Exercise details
The data below holds a line containing "set_option synthInstance.maxHeartbeats 400000" and a line containing "-- heartbeats: the"; please quote exactly those two lines and every line between them, and nothing else.

*** Provided data Section Begins ***

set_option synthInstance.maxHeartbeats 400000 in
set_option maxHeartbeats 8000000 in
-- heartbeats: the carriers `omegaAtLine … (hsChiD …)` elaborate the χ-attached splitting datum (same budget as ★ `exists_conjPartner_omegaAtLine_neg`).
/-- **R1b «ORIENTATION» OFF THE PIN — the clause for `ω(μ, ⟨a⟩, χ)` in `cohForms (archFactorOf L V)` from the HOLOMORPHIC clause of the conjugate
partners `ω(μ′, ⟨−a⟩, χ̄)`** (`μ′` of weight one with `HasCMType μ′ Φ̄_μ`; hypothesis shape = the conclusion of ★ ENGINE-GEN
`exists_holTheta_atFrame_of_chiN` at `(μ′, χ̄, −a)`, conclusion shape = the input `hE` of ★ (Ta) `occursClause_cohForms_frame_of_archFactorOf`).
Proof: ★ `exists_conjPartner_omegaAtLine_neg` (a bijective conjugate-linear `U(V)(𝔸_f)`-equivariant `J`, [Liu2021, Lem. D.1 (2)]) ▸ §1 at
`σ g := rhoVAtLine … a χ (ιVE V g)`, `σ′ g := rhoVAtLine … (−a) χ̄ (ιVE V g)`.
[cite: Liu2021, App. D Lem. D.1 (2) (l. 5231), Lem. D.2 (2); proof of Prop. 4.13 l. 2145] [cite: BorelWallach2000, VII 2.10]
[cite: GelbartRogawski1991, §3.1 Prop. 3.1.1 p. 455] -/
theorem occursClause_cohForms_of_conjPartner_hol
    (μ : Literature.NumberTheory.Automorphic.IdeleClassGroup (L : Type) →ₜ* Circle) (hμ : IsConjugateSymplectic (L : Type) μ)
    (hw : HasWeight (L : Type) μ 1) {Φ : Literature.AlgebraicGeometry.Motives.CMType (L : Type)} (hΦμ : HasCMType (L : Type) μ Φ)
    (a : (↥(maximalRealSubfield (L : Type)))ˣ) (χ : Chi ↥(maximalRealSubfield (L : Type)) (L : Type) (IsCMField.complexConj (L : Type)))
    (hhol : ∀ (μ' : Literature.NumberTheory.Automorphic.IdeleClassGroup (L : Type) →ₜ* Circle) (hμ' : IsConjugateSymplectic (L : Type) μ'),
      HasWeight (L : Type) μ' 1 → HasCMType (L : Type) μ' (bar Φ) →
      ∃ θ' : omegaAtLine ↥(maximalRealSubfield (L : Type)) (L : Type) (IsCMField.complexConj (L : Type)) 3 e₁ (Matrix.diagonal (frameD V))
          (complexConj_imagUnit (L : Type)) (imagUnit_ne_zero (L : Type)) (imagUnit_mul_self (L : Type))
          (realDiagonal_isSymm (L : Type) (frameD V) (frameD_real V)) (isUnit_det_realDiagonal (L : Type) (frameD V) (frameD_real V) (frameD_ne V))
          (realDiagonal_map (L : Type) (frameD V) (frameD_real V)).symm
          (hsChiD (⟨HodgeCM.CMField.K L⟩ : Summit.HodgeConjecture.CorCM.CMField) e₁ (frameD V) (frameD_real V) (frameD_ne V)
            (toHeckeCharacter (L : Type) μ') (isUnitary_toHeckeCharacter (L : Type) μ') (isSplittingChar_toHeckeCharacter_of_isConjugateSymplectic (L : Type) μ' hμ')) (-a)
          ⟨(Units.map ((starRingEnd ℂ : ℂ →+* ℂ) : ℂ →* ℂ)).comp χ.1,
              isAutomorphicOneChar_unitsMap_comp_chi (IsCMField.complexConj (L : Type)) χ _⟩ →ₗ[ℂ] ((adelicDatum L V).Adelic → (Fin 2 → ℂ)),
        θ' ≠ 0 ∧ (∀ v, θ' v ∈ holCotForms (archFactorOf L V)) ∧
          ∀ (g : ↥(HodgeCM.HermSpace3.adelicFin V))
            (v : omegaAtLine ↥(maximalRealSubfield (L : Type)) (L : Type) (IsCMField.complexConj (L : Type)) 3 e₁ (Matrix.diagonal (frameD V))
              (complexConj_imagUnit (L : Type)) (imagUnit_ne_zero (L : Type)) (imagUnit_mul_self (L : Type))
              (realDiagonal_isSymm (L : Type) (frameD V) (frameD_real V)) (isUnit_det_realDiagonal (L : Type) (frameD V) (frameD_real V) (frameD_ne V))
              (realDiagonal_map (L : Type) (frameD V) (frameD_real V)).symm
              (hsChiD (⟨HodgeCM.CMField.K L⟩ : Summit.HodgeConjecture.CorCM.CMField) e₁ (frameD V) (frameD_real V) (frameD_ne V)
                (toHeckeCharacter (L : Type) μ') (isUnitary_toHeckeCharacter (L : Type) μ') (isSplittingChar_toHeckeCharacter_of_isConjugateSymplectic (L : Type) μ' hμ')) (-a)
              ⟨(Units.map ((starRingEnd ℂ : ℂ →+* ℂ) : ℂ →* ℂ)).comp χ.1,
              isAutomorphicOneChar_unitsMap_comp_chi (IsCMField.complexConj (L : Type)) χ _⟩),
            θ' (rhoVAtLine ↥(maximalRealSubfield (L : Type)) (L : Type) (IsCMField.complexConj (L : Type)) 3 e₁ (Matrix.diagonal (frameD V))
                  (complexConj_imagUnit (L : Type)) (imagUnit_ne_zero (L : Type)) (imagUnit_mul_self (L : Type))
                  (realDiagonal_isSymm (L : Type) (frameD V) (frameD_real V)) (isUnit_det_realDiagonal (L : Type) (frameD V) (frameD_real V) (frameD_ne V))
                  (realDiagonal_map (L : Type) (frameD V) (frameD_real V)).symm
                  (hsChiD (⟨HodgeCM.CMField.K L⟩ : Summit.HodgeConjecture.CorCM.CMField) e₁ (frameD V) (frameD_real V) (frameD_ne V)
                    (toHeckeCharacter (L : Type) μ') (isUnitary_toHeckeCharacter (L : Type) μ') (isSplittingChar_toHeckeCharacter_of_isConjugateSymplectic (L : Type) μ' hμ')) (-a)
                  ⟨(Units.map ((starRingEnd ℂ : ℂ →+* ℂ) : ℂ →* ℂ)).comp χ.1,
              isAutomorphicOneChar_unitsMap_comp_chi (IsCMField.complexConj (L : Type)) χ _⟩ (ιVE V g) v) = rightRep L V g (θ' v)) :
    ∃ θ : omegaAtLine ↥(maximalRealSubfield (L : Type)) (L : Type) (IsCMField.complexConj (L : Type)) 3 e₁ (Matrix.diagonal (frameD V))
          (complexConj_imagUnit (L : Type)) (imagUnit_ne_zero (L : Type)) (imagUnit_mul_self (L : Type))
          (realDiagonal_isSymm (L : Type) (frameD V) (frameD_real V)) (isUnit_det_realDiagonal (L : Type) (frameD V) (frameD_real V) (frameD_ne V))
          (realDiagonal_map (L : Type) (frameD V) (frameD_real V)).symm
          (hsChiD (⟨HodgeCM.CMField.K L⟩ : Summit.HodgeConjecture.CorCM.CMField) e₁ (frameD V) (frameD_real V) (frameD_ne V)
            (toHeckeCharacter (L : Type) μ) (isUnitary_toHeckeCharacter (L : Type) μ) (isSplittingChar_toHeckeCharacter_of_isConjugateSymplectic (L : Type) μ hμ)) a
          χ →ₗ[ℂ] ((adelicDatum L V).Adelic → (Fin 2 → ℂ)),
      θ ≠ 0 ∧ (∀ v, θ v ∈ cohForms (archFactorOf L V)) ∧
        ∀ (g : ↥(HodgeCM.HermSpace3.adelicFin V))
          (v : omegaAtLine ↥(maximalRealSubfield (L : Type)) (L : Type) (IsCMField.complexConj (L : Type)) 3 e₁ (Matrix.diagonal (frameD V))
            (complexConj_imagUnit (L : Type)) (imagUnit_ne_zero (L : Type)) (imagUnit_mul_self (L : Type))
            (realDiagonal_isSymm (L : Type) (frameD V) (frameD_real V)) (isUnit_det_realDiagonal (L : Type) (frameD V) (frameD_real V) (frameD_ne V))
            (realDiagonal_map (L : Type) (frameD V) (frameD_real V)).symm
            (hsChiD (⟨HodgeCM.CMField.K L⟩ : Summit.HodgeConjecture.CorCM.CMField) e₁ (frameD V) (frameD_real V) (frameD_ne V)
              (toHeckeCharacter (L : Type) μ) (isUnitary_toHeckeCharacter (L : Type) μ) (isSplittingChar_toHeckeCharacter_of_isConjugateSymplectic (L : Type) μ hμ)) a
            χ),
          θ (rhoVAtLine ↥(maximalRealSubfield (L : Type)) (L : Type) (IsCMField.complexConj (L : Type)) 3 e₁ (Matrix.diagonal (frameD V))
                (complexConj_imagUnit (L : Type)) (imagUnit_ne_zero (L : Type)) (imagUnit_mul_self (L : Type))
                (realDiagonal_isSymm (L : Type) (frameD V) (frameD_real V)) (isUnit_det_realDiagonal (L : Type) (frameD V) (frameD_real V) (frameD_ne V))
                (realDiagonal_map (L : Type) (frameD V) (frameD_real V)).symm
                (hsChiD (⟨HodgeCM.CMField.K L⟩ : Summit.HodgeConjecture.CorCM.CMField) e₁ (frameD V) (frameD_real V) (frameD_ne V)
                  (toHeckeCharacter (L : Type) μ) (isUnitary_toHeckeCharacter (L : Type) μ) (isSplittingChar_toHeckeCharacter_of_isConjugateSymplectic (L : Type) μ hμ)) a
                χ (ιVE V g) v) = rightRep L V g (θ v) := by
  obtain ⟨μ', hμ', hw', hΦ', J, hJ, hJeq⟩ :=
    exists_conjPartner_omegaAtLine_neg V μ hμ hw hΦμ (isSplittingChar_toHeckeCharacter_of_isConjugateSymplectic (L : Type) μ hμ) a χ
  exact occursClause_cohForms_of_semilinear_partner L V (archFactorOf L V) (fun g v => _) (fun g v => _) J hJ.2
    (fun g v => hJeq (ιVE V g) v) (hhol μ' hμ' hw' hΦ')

*** Provided data Section Ends ***
*** Provided data Section Begins ***

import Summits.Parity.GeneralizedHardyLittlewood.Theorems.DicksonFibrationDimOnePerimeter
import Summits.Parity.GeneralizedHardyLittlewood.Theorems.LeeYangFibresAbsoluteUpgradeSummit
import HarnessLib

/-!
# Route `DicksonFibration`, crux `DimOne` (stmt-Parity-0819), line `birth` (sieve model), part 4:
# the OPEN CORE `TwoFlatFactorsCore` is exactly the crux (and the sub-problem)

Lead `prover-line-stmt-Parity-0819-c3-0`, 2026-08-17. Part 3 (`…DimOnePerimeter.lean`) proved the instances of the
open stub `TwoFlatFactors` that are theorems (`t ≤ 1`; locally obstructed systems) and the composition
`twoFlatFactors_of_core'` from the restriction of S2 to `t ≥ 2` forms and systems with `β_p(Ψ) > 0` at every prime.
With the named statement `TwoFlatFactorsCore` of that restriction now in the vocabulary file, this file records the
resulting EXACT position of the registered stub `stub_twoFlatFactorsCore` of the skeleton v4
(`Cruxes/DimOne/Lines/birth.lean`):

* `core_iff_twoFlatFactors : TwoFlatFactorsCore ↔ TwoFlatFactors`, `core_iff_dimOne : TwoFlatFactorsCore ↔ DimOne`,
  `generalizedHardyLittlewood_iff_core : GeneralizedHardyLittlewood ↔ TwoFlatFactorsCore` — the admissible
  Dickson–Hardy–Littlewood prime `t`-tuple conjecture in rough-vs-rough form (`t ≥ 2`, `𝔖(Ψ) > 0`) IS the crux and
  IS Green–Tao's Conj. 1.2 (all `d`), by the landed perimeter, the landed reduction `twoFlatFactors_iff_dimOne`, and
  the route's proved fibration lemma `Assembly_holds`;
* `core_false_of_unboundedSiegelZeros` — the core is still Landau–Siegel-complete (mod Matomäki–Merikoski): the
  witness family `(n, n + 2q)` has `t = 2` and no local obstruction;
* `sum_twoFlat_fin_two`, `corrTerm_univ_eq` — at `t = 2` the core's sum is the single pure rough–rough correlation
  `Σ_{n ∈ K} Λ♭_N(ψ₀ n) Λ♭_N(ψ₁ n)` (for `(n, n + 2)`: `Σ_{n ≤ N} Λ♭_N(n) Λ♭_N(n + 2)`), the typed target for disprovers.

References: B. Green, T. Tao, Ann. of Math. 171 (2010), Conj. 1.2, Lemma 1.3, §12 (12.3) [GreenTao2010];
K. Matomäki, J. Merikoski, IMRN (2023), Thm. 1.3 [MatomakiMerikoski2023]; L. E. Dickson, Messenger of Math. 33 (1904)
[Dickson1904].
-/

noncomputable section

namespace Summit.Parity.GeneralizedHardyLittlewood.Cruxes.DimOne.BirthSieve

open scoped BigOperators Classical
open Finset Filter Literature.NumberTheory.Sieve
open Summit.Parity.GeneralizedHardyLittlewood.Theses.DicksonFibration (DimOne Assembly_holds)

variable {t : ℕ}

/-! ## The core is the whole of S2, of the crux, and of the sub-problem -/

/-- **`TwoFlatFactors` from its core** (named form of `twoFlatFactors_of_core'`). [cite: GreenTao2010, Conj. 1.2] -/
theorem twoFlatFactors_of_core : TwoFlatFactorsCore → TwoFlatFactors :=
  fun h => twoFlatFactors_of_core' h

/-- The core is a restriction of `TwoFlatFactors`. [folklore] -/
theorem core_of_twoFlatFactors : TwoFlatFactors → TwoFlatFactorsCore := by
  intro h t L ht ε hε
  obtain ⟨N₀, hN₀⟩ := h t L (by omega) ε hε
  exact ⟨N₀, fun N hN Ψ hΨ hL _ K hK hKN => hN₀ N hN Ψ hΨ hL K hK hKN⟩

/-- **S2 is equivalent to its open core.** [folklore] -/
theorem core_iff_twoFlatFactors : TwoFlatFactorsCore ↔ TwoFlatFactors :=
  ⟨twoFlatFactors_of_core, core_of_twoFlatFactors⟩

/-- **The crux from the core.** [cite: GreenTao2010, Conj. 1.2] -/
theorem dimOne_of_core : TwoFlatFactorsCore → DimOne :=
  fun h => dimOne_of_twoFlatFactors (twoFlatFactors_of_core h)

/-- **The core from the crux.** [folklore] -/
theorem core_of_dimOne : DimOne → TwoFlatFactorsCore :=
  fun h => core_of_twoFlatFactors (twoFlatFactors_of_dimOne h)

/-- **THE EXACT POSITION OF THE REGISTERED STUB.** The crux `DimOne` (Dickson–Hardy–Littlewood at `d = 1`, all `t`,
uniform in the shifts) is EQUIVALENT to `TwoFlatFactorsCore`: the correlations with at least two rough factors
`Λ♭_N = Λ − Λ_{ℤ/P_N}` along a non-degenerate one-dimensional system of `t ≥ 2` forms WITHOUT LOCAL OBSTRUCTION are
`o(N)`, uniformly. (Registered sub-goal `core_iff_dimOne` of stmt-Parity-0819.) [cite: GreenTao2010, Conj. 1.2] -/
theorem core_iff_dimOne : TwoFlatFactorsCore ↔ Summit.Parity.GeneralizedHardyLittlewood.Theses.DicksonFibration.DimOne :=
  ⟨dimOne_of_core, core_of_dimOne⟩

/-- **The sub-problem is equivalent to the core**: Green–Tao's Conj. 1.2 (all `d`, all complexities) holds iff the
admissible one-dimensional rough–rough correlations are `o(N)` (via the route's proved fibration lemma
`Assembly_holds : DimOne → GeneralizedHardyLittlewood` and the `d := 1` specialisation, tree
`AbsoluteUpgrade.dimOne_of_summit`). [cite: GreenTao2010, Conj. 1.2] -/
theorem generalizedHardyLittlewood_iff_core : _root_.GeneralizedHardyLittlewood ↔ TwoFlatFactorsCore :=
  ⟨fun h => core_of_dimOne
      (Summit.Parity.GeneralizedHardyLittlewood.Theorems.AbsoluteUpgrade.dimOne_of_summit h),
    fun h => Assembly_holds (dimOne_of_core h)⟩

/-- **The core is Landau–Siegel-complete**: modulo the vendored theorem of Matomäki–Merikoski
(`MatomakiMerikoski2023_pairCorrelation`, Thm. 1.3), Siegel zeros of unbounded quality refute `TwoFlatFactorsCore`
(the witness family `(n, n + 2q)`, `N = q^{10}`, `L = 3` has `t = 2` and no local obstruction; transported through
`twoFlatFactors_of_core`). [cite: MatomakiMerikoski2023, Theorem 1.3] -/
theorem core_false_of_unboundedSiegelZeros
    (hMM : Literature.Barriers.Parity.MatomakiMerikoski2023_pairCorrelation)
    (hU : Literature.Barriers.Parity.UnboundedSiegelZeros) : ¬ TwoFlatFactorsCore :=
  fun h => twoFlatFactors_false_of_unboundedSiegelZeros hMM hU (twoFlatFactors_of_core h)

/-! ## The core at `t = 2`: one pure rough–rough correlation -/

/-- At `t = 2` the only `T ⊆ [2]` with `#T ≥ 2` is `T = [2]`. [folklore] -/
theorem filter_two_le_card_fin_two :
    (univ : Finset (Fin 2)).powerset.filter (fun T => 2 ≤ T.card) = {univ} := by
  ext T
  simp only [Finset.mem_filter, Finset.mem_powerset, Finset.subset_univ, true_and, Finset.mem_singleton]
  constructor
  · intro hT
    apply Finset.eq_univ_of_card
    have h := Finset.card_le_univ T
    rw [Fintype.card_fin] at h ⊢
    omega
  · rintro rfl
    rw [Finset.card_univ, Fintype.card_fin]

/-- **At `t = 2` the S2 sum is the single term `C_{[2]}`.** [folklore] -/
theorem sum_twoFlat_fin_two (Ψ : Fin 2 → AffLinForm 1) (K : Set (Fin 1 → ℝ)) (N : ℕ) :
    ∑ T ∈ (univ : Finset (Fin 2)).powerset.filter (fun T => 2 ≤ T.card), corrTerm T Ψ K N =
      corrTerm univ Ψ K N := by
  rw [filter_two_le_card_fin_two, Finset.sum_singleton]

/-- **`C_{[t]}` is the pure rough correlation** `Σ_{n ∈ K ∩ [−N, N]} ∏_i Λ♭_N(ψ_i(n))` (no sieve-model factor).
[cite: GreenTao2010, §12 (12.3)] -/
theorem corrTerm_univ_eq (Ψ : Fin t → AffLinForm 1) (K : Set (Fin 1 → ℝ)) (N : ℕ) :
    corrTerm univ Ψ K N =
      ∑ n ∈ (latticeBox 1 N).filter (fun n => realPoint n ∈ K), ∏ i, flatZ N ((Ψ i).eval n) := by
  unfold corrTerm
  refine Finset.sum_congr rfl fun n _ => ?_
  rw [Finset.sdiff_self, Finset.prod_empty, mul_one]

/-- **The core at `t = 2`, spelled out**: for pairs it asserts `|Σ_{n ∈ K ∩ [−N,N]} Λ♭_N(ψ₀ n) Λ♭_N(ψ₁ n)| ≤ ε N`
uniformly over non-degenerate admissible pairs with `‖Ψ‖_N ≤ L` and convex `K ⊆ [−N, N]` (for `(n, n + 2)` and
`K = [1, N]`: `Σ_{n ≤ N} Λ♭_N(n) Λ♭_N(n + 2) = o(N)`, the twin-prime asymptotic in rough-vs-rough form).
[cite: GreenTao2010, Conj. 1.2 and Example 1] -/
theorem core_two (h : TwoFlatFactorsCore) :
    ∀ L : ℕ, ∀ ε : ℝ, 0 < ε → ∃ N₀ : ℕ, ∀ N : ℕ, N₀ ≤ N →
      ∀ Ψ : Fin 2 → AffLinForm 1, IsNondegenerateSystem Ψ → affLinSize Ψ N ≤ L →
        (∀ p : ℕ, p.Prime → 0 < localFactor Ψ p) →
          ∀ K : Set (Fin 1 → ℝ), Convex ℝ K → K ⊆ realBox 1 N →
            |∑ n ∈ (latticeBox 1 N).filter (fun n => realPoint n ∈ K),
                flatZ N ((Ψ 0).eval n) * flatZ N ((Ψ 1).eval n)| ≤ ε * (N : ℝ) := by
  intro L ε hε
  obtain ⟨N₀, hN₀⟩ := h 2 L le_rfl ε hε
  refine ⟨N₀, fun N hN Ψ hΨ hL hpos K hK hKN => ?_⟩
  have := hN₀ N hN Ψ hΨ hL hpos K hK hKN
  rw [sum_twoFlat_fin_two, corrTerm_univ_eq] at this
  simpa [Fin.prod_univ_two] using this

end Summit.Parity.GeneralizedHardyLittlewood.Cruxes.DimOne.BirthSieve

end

*** Provided data Section Ends ***

Response for this exercise
set_option synthInstance.maxHeartbeats 400000 in
set_option maxHeartbeats 8000000 in
-- heartbeats: the carriers `omegaAtLine … (hsChiD …)` elaborate the χ-attached splitting datum (same budget as ★ `exists_conjPartner_omegaAtLine_neg`).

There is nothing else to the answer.